Morphine is a central nervous system depressant, meaning it slows the system down significantly. Overdosing on morphine can lead to unconsciousness, coma, slowed breathing, and even death.



Morphine Addiction

Addiction is characterized as the compulsive intake of a certain drug, even when the user is already experiencing its adverse effects. Addiction can develop when someone constantly abuses the drug. Morphine addiction usually starts with tolerance. The person needs to take more of the drug just to experience the same euphoric effects.

Once a tolerance develops, dependence sets in and the person becomes unable to feel “normal” without taking morphine. They will experience withdrawal symptoms when they don’t take morphine. This makes it hard to quit without professional help. The person will feel intense cravings and will often relapse every time they stop taking it.

The addicted individual will prioritize the drug over everything else, neglecting their responsibilities and losing interest in activities they used to enjoy. They will compulsively look for and abuse morphine, ignoring the negative consequences.

As a central nervous system depressant, morphine is very dangerous to combine with other CNS depressants.  Alcohol and benzodiazepines are two commonly abused CNS depressants that, when taken with morphine, can result in respiratory failure, coma, extreme sedation, and death.

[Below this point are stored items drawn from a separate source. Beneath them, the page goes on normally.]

import Summits.QuantumFields.YangMills.Theorems.AllWindowsColdBoxBoxHighLineOrbitJacobianDefs
import Summits.QuantumFields.YangMills.Theorems.AllWindowsColdBoxBoxHighLinePauliFarRegion

/-!
# T-S5.4J glue «J0»: the Jacobian-weighted smeared weight `jacWeight` meets the hypotheses of the smeared Faddeev–Popov identity (✓T-S5.1)

Untabled glue of step (1b-J) (planner ym-idea-2 g18's `Cruxes/BoxWindowHighSU2213/TaskS5Laplace.lean`, ae884a356928; builder fcl-p3 g25's
✓`…OrbitJacobianDefs` carries `jacWeight β H r W = fpWeight β H r W · |det (fpOperator H W)|` verbatim), for the XL comparison stub S5
(LINE-19 ⟨stmt-QuantumFields-24004⟩/⟨24335⟩; U5 = LINE-20 ⟨24336⟩).  The task docstring says: «Measurable, `≥ 0`, bounded (J5b), so ✓T-S5.1 applies
to `h_J + ε`» — this file proves exactly that:

* `continuous_fpOperator_apply`, **`continuous_fpOperator_det`** — the entries of `fpOperator H W` are polynomial in the links
  (✓`fpOperator_apply`, ✓`divDefectLin_apply`, `pauliLinkLin = X·W_e − W_e·X'`), so `W ↦ det (fpOperator H W)` is continuous (Mathlib
  `Continuous.matrix_det`); hence `continuous_jacWeight`, `measurable_jacWeight`;
* `jacWeight_le` — `jacWeight β H r W ≤ exp(18·n'·(1 + log n'))` for `β ≥ 0` (✓`fpWeight_le_one` × ✓J5b `fpDetCrude`);
* `orbitAverage_jacWeight_floor_pos` — `0 < N_{h_J + ε}` for `ε > 0` (✓`orbitAverage_add_const_pos`);
* **`integral_mul_jacWeight_floor_div_orbitAverage_eq`** — ✓`smearedFPIdentity` instantiated at `h := jacWeight β H r + ε`:
  `∫ F · (h_J + ε)/N_{h_J+ε} ∂boxState = ∫ F ∂boxState` for every interior-gauge-invariant integrable `F` (the FP representation the T-S5.4J assembly
  starts from; pattern of w2 g30's ✓`integral_mul_fpWeight_floor_div_orbitAverage_eq`).

Tree (✓…OrbitJacobianDefs, ✓…PauliFarRegion) + Mathlib; no definitions; standard axioms.  HONEST LABEL: glue of step (1b-J) of the XL stub S5; T-S5.4J,
S5, U5 and the cruxes ⟨24004⟩ ⟨24335⟩ ⟨24336⟩ remain OPEN; no summit is proved; the Yang–Mills mass gap is NOT proved by this file.  Seat
ym-line-sfw-p2-w5 g21 (cell ym-idea-1).
-/

set_option autoImplicit false

noncomputable section

open MeasureTheory
open Literature.MathematicalPhysics.QuantumFieldTheory.Balaban1983to89.B10Eq18SigmaSU2 (su2Coord)
open Literature.MathematicalPhysics.QuantumLattice (gaugeTransformZd LGConfig ZdEdge fundamentalRep)
open Literature.Probability.LatticeModels (Site)
open Summit.QuantumFields.YangMills.Theorems.WeakCouplingRates (boxState)

namespace Summit.QuantumFields.YangMills.Theorems.AllWindowsColdBoxBoxHighLine

namespace JacWeight

/-- The link matrix `W_e ∈ M₂(ℂ)` depends continuously on the configuration. -/
theorem continuous_coe_apply (e : ZdEdge 4) : Continuous fun W : LGConfig 4 SU2 => ((W e : SU2) : Matrix (Fin 2) (Fin 2) ℂ) :=
  continuous_subtype_val.comp (continuous_apply e)

/-- `W ↦ pauliLinkLin W a e` is continuous (fixed field `a`, fixed edge `e`). -/
theorem continuous_pauliLinkLin (a : Site 4 → EuclideanSpace ℝ (Fin 3)) (e : ZdEdge 4) :
    Continuous fun W : LGConfig 4 SU2 => pauliLinkLin W a e := by
  unfold pauliLinkLin
  exact (continuous_const.mul (continuous_coe_apply e)).sub ((continuous_coe_apply e).mul continuous_const)

/-- Components of `imVecM` of a continuously varying matrix are continuous. -/
theorem continuous_imVecM_comp {X : LGConfig 4 SU2 → Matrix (Fin 2) (Fin 2) ℂ} (hX : Continuous X) (c : Fin 3) :
    Continuous fun W => imVecM (X W) c := by
  have hent : ∀ i j : Fin 2, Continuous fun W => X W i j := fun i j => (continuous_apply j).comp ((continuous_apply i).comp hX)
  fin_cases c
  · exact Complex.continuous_im.comp (hent 0 0)
  · exact Complex.continuous_re.comp (hent 1 0)
  · exact Complex.continuous_im.comp (hent 1 0)

/-- `W ↦ divDefectLin W a x c` is continuous. -/
theorem continuous_divDefectLin (a : Site 4 → EuclideanSpace ℝ (Fin 3)) (x : Site 4) (c : Fin 3) :
    Continuous fun W : LGConfig 4 SU2 => divDefectLin W a x c := by
  simp only [divDefectLin_apply]
  exact continuous_finsetSum _ fun μ _ =>
    (continuous_imVecM_comp (continuous_pauliLinkLin a _) c).sub (continuous_imVecM_comp (continuous_pauliLinkLin a _) c)

end JacWeight

open JacWeight

/-- **The entries of the Faddeev–Popov operator depend continuously on the configuration.** -/
theorem continuous_fpOperator_apply (H : ℕ) (p q : ↥(interiorSites H) × Fin 3) : Continuous fun W : LGConfig 4 SU2 => fpOperator H W p q := by
  simp only [fpOperator_apply]
  exact continuous_divDefectLin _ _ _

/-- **`W ↦ det (fpOperator H W)` is continuous.** -/
theorem continuous_fpOperator_det (H : ℕ) : Continuous fun W : LGConfig 4 SU2 => (fpOperator H W).det :=
  (continuous_matrix fun p q => continuous_fpOperator_apply H p q).matrix_det

/-- `h_J` is continuous. -/
theorem continuous_jacWeight (β : ℝ) (H : ℕ) (r : ℝ) : Continuous (jacWeight β H r) := by
  unfold jacWeight
  exact (continuous_fpWeight β H r).mul (continuous_fpOperator_det H).abs

/-- `h_J` is measurable. -/
theorem measurable_jacWeight (β : ℝ) (H : ℕ) (r : ℝ) : Measurable (jacWeight β H r) := by
  haveI : SecondCountableTopology SU2 := inferInstance
  exact (continuous_jacWeight β H r).measurable

/-- The floored Jacobian weight is measurable. -/
theorem measurable_jacWeight_add_const (β : ℝ) (H : ℕ) (r ε : ℝ) : Measurable fun W => jacWeight β H r W + ε :=
  (measurable_jacWeight β H r).add_const ε

/-- **`h_J` is bounded**: `jacWeight β H r W ≤ exp(C·n'·(1 + log n'))` with J5b's constant (`β ≥ 0`). -/
theorem jacWeight_le {β : ℝ} (hβ : 0 ≤ β) (H : ℕ) (r : ℝ) :
    ∃ C : ℝ, 0 < C ∧ ∀ W : LGConfig 4 SU2,
      jacWeight β H r W ≤ Real.exp (C * (interiorSites H).card * (1 + Real.log ((interiorSites H).card))) := by
  obtain ⟨C, hC, hdet⟩ := fpDetCrude
  refine ⟨C, hC, fun W => ?_⟩
  unfold jacWeight
  calc fpWeight β H r W * |(fpOperator H W).det| ≤ 1 * Real.exp (C * (interiorSites H).card * (1 + Real.log ((interiorSites H).card))) :=
        mul_le_mul (fpWeight_le_one hβ H r W) (hdet H W) (abs_nonneg _) zero_le_one
    _ = _ := one_mul _

/-- The floored Jacobian weight is nonnegative for `ε ≥ 0`. -/
theorem jacWeight_add_const_nonneg (β : ℝ) (H : ℕ) (r : ℝ) {ε : ℝ} (hε : 0 ≤ ε) (W : LGConfig 4 SU2) : 0 ≤ jacWeight β H r W + ε :=
  add_nonneg (jacWeight_nonneg β H r W) hε

/-- **The floored Jacobian weight has everywhere-positive orbit average** (`≥ ε`): the hypothesis `0 < orbitAverage` of ✓`SmearedFPIdentity`. -/
theorem orbitAverage_jacWeight_floor_pos (β : ℝ) (H : ℕ) (r : ℝ) {ε : ℝ} (hε : 0 < ε) (U : LGConfig 4 SU2) :
    0 < orbitAverage H (fun V => jacWeight β H r V + ε) U :=
  orbitAverage_add_const_pos (continuous_jacWeight β H r) (jacWeight_nonneg β H r) hε U

/-- The floored orbit average is at least `ε`. -/
theorem le_orbitAverage_jacWeight_floor (β : ℝ) (H : ℕ) (r ε : ℝ) (U : LGConfig 4 SU2) :
    ε ≤ orbitAverage H (fun V => jacWeight β H r V + ε) U := by
  rw [orbitAverage_add_const (continuous_jacWeight β H r) ε U]
  linarith [orbitAverage_nonneg (H := H) (jacWeight_nonneg β H r) U]

/-- **The smeared Faddeev–Popov identity for the floored JACOBIAN weight** `h = h_J + ε` (`βw ≥ 0`, `ε > 0`): for every interior-gauge-invariant
integrable `F`, `∫ F · (h_J + ε)/N_{h_J + ε} ∂boxState = ∫ F ∂boxState` (✓`smearedFPIdentity` + this file). -/
theorem integral_mul_jacWeight_floor_div_orbitAverage_eq (β : ℝ) (H : ℕ) {βw : ℝ} (hβw : 0 ≤ βw) (r : ℝ) {ε : ℝ} (hε : 0 < ε)
    {F : LGConfig 4 SU2 → ℝ} (hF : ∀ g : InteriorGauge H, ∀ U, F (gaugeTransformZd (extendGauge H g) U) = F U)
    (hFi : Integrable F (boxState (fundamentalRep (Fin 2)) β H)) :
    ∫ U, F U * ((jacWeight βw H r U + ε) / orbitAverage H (fun V => jacWeight βw H r V + ε) U) ∂(boxState (fundamentalRep (Fin 2)) β H) =
      ∫ U, F U ∂(boxState (fundamentalRep (Fin 2)) β H) := by
  obtain ⟨C, _, hle⟩ := jacWeight_le hβw H r
  exact smearedFPIdentity β H F (fun V => jacWeight βw H r V + ε) hF hFi (measurable_jacWeight_add_const βw H r ε)
    (jacWeight_add_const_nonneg βw H r hε.le)
    ⟨Real.exp (C * (interiorSites H).card * (1 + Real.log ((interiorSites H).card))) + ε, fun U => by linarith [hle U]⟩
    (orbitAverage_jacWeight_floor_pos βw H r hε)

end Summit.QuantumFields.YangMills.Theorems.AllWindowsColdBoxBoxHighLine

end
variable [NeZero N] {m n₂' n₃' : ℕ} {A B : Matrix (Fin N) (Fin N) ℂ} {ω : ℂ} {Γ₂ Γ₃ : Matrix (Fin N) (Fin N) ℂ}
variable {M : Type*} [NormedAddCommGroup M] [InnerProductSpace ℝ M] [FiniteDimensional ℝ M] [MeasurableSpace M] [BorelSpace M]
variable {V : Type*} [NormedAddCommGroup V] [InnerProductSpace ℝ V] [FiniteDimensional ℝ V] [MeasurableSpace V] [BorelSpace V]
variable {W : Type*} [NormedAddCommGroup W] [InnerProductSpace ℝ W] [FiniteDimensional ℝ W] [MeasurableSpace W] [BorelSpace W]
set_option maxHeartbeats 400000 in
/-- ★★★ **THE FADDEEV–POPOV JACOBIAN** `J(0) = √(det_ℝ Δ) · σ₀(𝔤^E)`: at a twist-eating ladder `L = ladderField ![A, B, Γ₂, Γ₃] ∈ SU(N)^E` (box
`(m+1)² × n₂' × n₃'`, `N(m+1) ≥ 2`), for Frobenius-isometric frames `T_M` of `suFields`, `T_V` of the real Coulomb slice, and any Frobenius-isometric
reference frame `R : W ≃L 𝔤^E`, K17's fibred chart density at the origin is
`fibredChartDensity(0) = √(det_ℝ (Δ_L|_{suFields})) · σ₀(SU(N)^E; vol_W ∘ R⁻¹; μ)`:
the model frame is `(R ∘ ι) ∘ A` with `ι` a linear isometry and `AᵀA = T⁻¹(Δ ⊕ 1)T` (§1–§3), and `σ₀` transforms by `|det A|` (lit-4 L26).
[cite: GarciaperezGonzalezarroyoOkawa2017, §2.5] [cite: Breitung1994, Thm 41] [cite: Helgason2000, Ch. I §1 Thm 1.14 (13) p. 96] -/
theorem fibredChartDensity_zero_eq_sqrt_det_mul (hAu : A ∈ Matrix.unitaryGroup (Fin N) ℂ) (hBu : B ∈ Matrix.unitaryGroup (Fin N) ℂ)
    (hω : IsPrimitiveRoot ω N) (hAB : A * B = ω • (B * A)) (hNm : 2 ≤ N * (m + 1))
    (hL : ∀ e, ladderField (n₀ := m + 1) (n₁ := m + 1) (n₂ := n₂') (n₃ := n₃') ![A, B, Γ₂, Γ₃] e ∈ Matrix.specialUnitaryGroup (Fin N) ℂ)
    (T_M : M ≃L[ℝ] suFields N (m + 1) (m + 1) n₂' n₃')
    (hT_M : ∀ p p' : M, ⟪p, p'⟫_ℝ = sPairing ((T_M p : suFields N (m + 1) (m + 1) n₂' n₃') : FinTorusSite (m + 1) (m + 1) n₂' n₃' → Matrix (Fin N) (Fin N) ℂ)
      ((T_M p' : suFields N (m + 1) (m + 1) n₂' n₃') : FinTorusSite (m + 1) (m + 1) n₂' n₃' → Matrix (Fin N) (Fin N) ℂ))
    (T_V : V ≃L[ℝ] realCoulombSlice (ladderField (n₀ := m + 1) (n₁ := m + 1) (n₂ := n₂') (n₃ := n₃') ![A, B, Γ₂, Γ₃]))
    (hT_V : ∀ y y' : V, ⟪y, y'⟫_ℝ = hsPairing ((T_V y : realCoulombSlice _) : Fin 4 → FinTorusSite (m + 1) (m + 1) n₂' n₃' → Matrix (Fin N) (Fin N) ℂ)
      ((T_V y' : realCoulombSlice _) : Fin 4 → FinTorusSite (m + 1) (m + 1) n₂' n₃' → Matrix (Fin N) (Fin N) ℂ))
    (R : W ≃L[ℝ] (piLogChart (specialUnitaryLogChart (Fin N)) (FinTorusSite (m + 1) (m + 1) n₂' n₃' × Fin 4)).lie)
    (hR : ∀ w w' : W, ⟪w, w'⟫_ℝ =
      ePairing ((R w : (piLogChart (specialUnitaryLogChart (Fin N)) (FinTorusSite (m + 1) (m + 1) n₂' n₃' × Fin 4)).lie) :
          FinTorusSite (m + 1) (m + 1) n₂' n₃' × Fin 4 → Matrix (Fin N) (Fin N) ℂ)
        ((R w' : (piLogChart (specialUnitaryLogChart (Fin N)) (FinTorusSite (m + 1) (m + 1) n₂' n₃' × Fin 4)).lie) :
          FinTorusSite (m + 1) (m + 1) n₂' n₃' × Fin 4 → Matrix (Fin N) (Fin N) ℂ))
    (μ : Measure (FinTorusSite (m + 1) (m + 1) n₂' n₃' × Fin 4 → Matrix.specialUnitaryGroup (Fin N) ℂ)) :
    letI : MeasurableSpace (piLogChart (specialUnitaryLogChart (Fin N)) (FinTorusSite (m + 1) (m + 1) n₂' n₃' × Fin 4)).lie := borel _
    fibredChartDensity hL (slicePsiSuDeriv hAu hBu hω hAB hNm hL) (prodFrame T_M T_V) μ 0 =
      Real.sqrt (LinearMap.det (DiscreteWeitzenboeck.covLaplacian (suD fun e => (Matrix.mem_specialUnitaryGroup_iff.1 (hL e)).1)
          (suDadj fun e => (Matrix.mem_specialUnitaryGroup_iff.1 (hL e)).1))) *
        suPiWindowConst (FinTorusSite (m + 1) (m + 1) n₂' n₃' × Fin 4) ((volume : Measure W).map R) μ := by
  letI : MeasurableSpace (piLogChart (specialUnitaryLogChart (Fin N)) (FinTorusSite (m + 1) (m + 1) n₂' n₃' × Fin 4)).lie := borel _
  haveI : BorelSpace (piLogChart (specialUnitaryLogChart (Fin N)) (FinTorusSite (m + 1) (m + 1) n₂' n₃' × Fin 4)).lie := ⟨rfl⟩
  haveI : FiniteDimensional ℝ (piLogChart (specialUnitaryLogChart (Fin N)) (FinTorusSite (m + 1) (m + 1) n₂' n₃' × Fin 4)).lie :=
    finiteDimensional_piLogChart_lie _ _
  have hLu : ∀ e, ladderField (n₀ := m + 1) (n₁ := m + 1) (n₂ := n₂') (n₃ := n₃') ![A, B, Γ₂, Γ₃] e ∈ Matrix.unitaryGroup (Fin N) ℂ :=
    fun e => (Matrix.mem_specialUnitaryGroup_iff.1 (hL e)).1
  -- abbreviations
  set D := slicePsiSuDeriv hAu hBu hω hAB hNm hL with hDdef
  set T := prodFrame T_M T_V with hTdef
  set Δ := DiscreteWeitzenboeck.covLaplacian (suD hLu) (suDadj hLu) with hΔdef
  -- Step 1: `J(0) = σ₀(vol ∘ modelFrame⁻¹)` (K17)
  have h1 : fibredChartDensity hL D T μ 0 = sliceChartDensity hL D T μ 0 := by
    show sliceChartDensity hL D T μ (toLp 2 0) = _
    rw [WithLp.toLp_zero]
  rw [h1, sliceChartDensity_zero hL D T (fderiv_slicePsiSu_zero hAu hBu hω hAB hNm hL) μ]
  -- Step 2: the linear isometry `ι : V' ≃ W` and the automorphism `A = ι⁻¹ R⁻¹ ∘ modelFrame`
  have hfin : finrank ℝ (WithLp 2 (M × V)) = finrank ℝ W :=
    (modelFrame hLu D T).toLinearEquiv.finrank_eq.trans R.toLinearEquiv.finrank_eq.symm
  set ι : WithLp 2 (M × V) ≃ₗᵢ[ℝ] W := (stdOrthonormalBasis ℝ (WithLp 2 (M × V))).equiv (stdOrthonormalBasis ℝ W) (finCongr hfin) with hιdef
  set Aut : WithLp 2 (M × V) ≃L[ℝ] WithLp 2 (M × V) := ((modelFrame hLu D T).trans R.symm).trans ι.toContinuousLinearEquiv.symm with hAutdef
  set e : WithLp 2 (M × V) ≃L[ℝ] (piLogChart (specialUnitaryLogChart (Fin N)) (FinTorusSite (m + 1) (m + 1) n₂' n₃' × Fin 4)).lie :=
    ι.toContinuousLinearEquiv.trans R with hedef
  have hcomp : (fun v => e (Aut v)) = fun v => modelFrame hLu D T v := by
    funext v
    simp only [hedef, hAutdef, ContinuousLinearEquiv.trans_apply, LinearIsometryEquiv.coe_toContinuousLinearEquiv,
      LinearIsometryEquiv.coe_symm_toContinuousLinearEquiv, LinearIsometryEquiv.apply_symm_apply, ContinuousLinearEquiv.apply_symm_apply]
  have hmap : (volume : Measure (WithLp 2 (M × V))).map (modelFrame hLu D T) = (volume : Measure (WithLp 2 (M × V))).map fun v => e (Aut v) := by
    rw [hcomp]
  have he : (volume : Measure (WithLp 2 (M × V))).map e = (volume : Measure (WithLp 2 (M × V))).map fun w => R (ι w) := rfl
  -- Step 3: `AᵀA = S := T'⁻¹ (Δ_M ⊕ 1) T'`, `|det A| = √det Δ`
  set ΔM : M →ₗ[ℝ] M := T_M.toLinearEquiv.symm.conj Δ with hΔMdef
  set S : WithLp 2 (M × V) →ₗ[ℝ] WithLp 2 (M × V) := (WithLp.linearEquiv 2 ℝ (M × V)).symm.conj (ΔM.prodMap (LinearMap.id : V →ₗ[ℝ] V)) with hSdef
  have hdetΔM : LinearMap.det ΔM = LinearMap.det Δ := by
    rw [hΔMdef, LinearEquiv.conj_apply, LinearMap.comp_assoc, LinearMap.det_conj]
  have hdetS : LinearMap.det S = LinearMap.det Δ := by
    rw [hSdef, LinearEquiv.conj_apply, LinearMap.comp_assoc, LinearMap.det_conj, LinearMap.det_prodMap, LinearMap.det_id, mul_one, hdetΔM]
  have hS_apply : ∀ z : WithLp 2 (M × V), S z = toLp 2 (ΔM (ofLp z).1, (ofLp z).2) := fun z => rfl
  have hΔM : ∀ p : M, T_M (ΔM p) = Δ (T_M p) := fun p => by
    rw [hΔMdef, LinearEquiv.conj_apply]
    simp only [LinearMap.coe_comp, Function.comp_apply, LinearEquiv.coe_coe, LinearEquiv.symm_symm, ContinuousLinearEquiv.coe_toLinearEquiv,
      ContinuousLinearEquiv.coe_symm_toLinearEquiv, ContinuousLinearEquiv.apply_symm_apply]
  have hinner : ∀ z z' : WithLp 2 (M × V), ⟪(Aut.toLinearEquiv : WithLp 2 (M × V) →ₗ[ℝ] WithLp 2 (M × V)) z,
      (Aut.toLinearEquiv : WithLp 2 (M × V) →ₗ[ℝ] WithLp 2 (M × V)) z'⟫_ℝ = ⟪S z, S z' - S z' + z'⟫_ℝ := by
    intro z z'
    rw [sub_self, zero_add]
    -- left side: through `ι`, `R`, `adFrame`, `D`
    have hl : ⟪(Aut.toLinearEquiv : WithLp 2 (M × V) →ₗ[ℝ] WithLp 2 (M × V)) z, (Aut.toLinearEquiv : WithLp 2 (M × V) →ₗ[ℝ] WithLp 2 (M × V)) z'⟫_ℝ =
        hsPairing (fun ν => ((D (T z) ν : suFields N (m + 1) (m + 1) n₂' n₃') : FinTorusSite (m + 1) (m + 1) n₂' n₃' → Matrix (Fin N) (Fin N) ℂ))
          (fun ν => ((D (T z') ν : suFields N (m + 1) (m + 1) n₂' n₃') : FinTorusSite (m + 1) (m + 1) n₂' n₃' → Matrix (Fin N) (Fin N) ℂ)) := by
      have h2 : ∀ u : WithLp 2 (M × V), (Aut.toLinearEquiv : WithLp 2 (M × V) →ₗ[ℝ] WithLp 2 (M × V)) u = ι.symm (R.symm (modelFrame hLu D T u)) :=
        fun u => rfl
      rw [h2, h2, LinearIsometryEquiv.inner_map_map, hR, ContinuousLinearEquiv.apply_symm_apply, ContinuousLinearEquiv.apply_symm_apply]
      exact ePairing_adFrame hLu (D (T z)) (D (T z'))
    rw [hl, hsPairing_slicePsiSuDeriv hAu hBu hω hAB hNm hL, WithLp.prod_inner_apply, hS_apply, WithLp.ofLp_toLp, hT_M, hT_V, hΔM]
    rfl
  have hinner' : ∀ z z' : WithLp 2 (M × V), ⟪(Aut.toLinearEquiv : WithLp 2 (M × V) →ₗ[ℝ] WithLp 2 (M × V)) z,
      (Aut.toLinearEquiv : WithLp 2 (M × V) →ₗ[ℝ] WithLp 2 (M × V)) z'⟫_ℝ = ⟪S z, z'⟫_ℝ := fun z z' => by
    rw [hinner, sub_self, zero_add]
  have hdetA : |LinearMap.det (Aut.toLinearEquiv : WithLp 2 (M × V) →ₗ[ℝ] WithLp 2 (M × V))| = Real.sqrt (LinearMap.det Δ) := by
    rw [abs_det_eq_sqrt_det_of_inner_map_map _ S hinner', hdetS]
  -- Step 4: assemble with lit-4 L26
  rw [hmap]
  have hW := windowConst_map_frame_comp (isChartRep_pi (FinTorusSite (m + 1) (m + 1) n₂' n₃' × Fin 4) (isChartRep_specialUnitaryGroup (n := Fin N)))
    (lie_adStable_pi (specialUnitaryLogChart (Fin N)) (FinTorusSite (m + 1) (m + 1) n₂' n₃' × Fin 4) (lie_adStable_specialUnitaryGroup (n := Fin N)))
    μ e Aut (IsChartRep.chartRadius (piLogChart (specialUnitaryLogChart (Fin N)) (FinTorusSite (m + 1) (m + 1) n₂' n₃' × Fin 4)))
  rw [hW, hdetA, he, windowConst_map_frame_comp_linearIsometryEquiv
    (isChartRep_pi (FinTorusSite (m + 1) (m + 1) n₂' n₃' × Fin 4) (isChartRep_specialUnitaryGroup (n := Fin N)))
    (lie_adStable_pi (specialUnitaryLogChart (Fin N)) (FinTorusSite (m + 1) (m + 1) n₂' n₃' × Fin 4) (lie_adStable_specialUnitaryGroup (n := Fin N))) R ι]
  congr 1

If someone in the family is struggling with drug or alcohol addiction, it is important to seek help. A combination of medical detox and behavioral therapy can go a long way in the fight against substance abuse. But because every individual is affected by addiction differently, a comprehensive program tailored to their specific needs is necessary. Look for a nearby addiction treatment facility today and find out how drug treatment programs work.


Rehab is Your Best Chance

Treatment is an addicted individualʼs best option if they want to recover. Beating an addiction not only requires eliminating the physical dependence, but also addressing the behavioral factors that prevent them from wanting to get better. Simply quitting may not change the psychological aspect of addiction. Some people quit for a while, and then take drugs again, only to overdose because they did not detox properly. Recovery involves changing the way the patient feels, thinks, and behaves.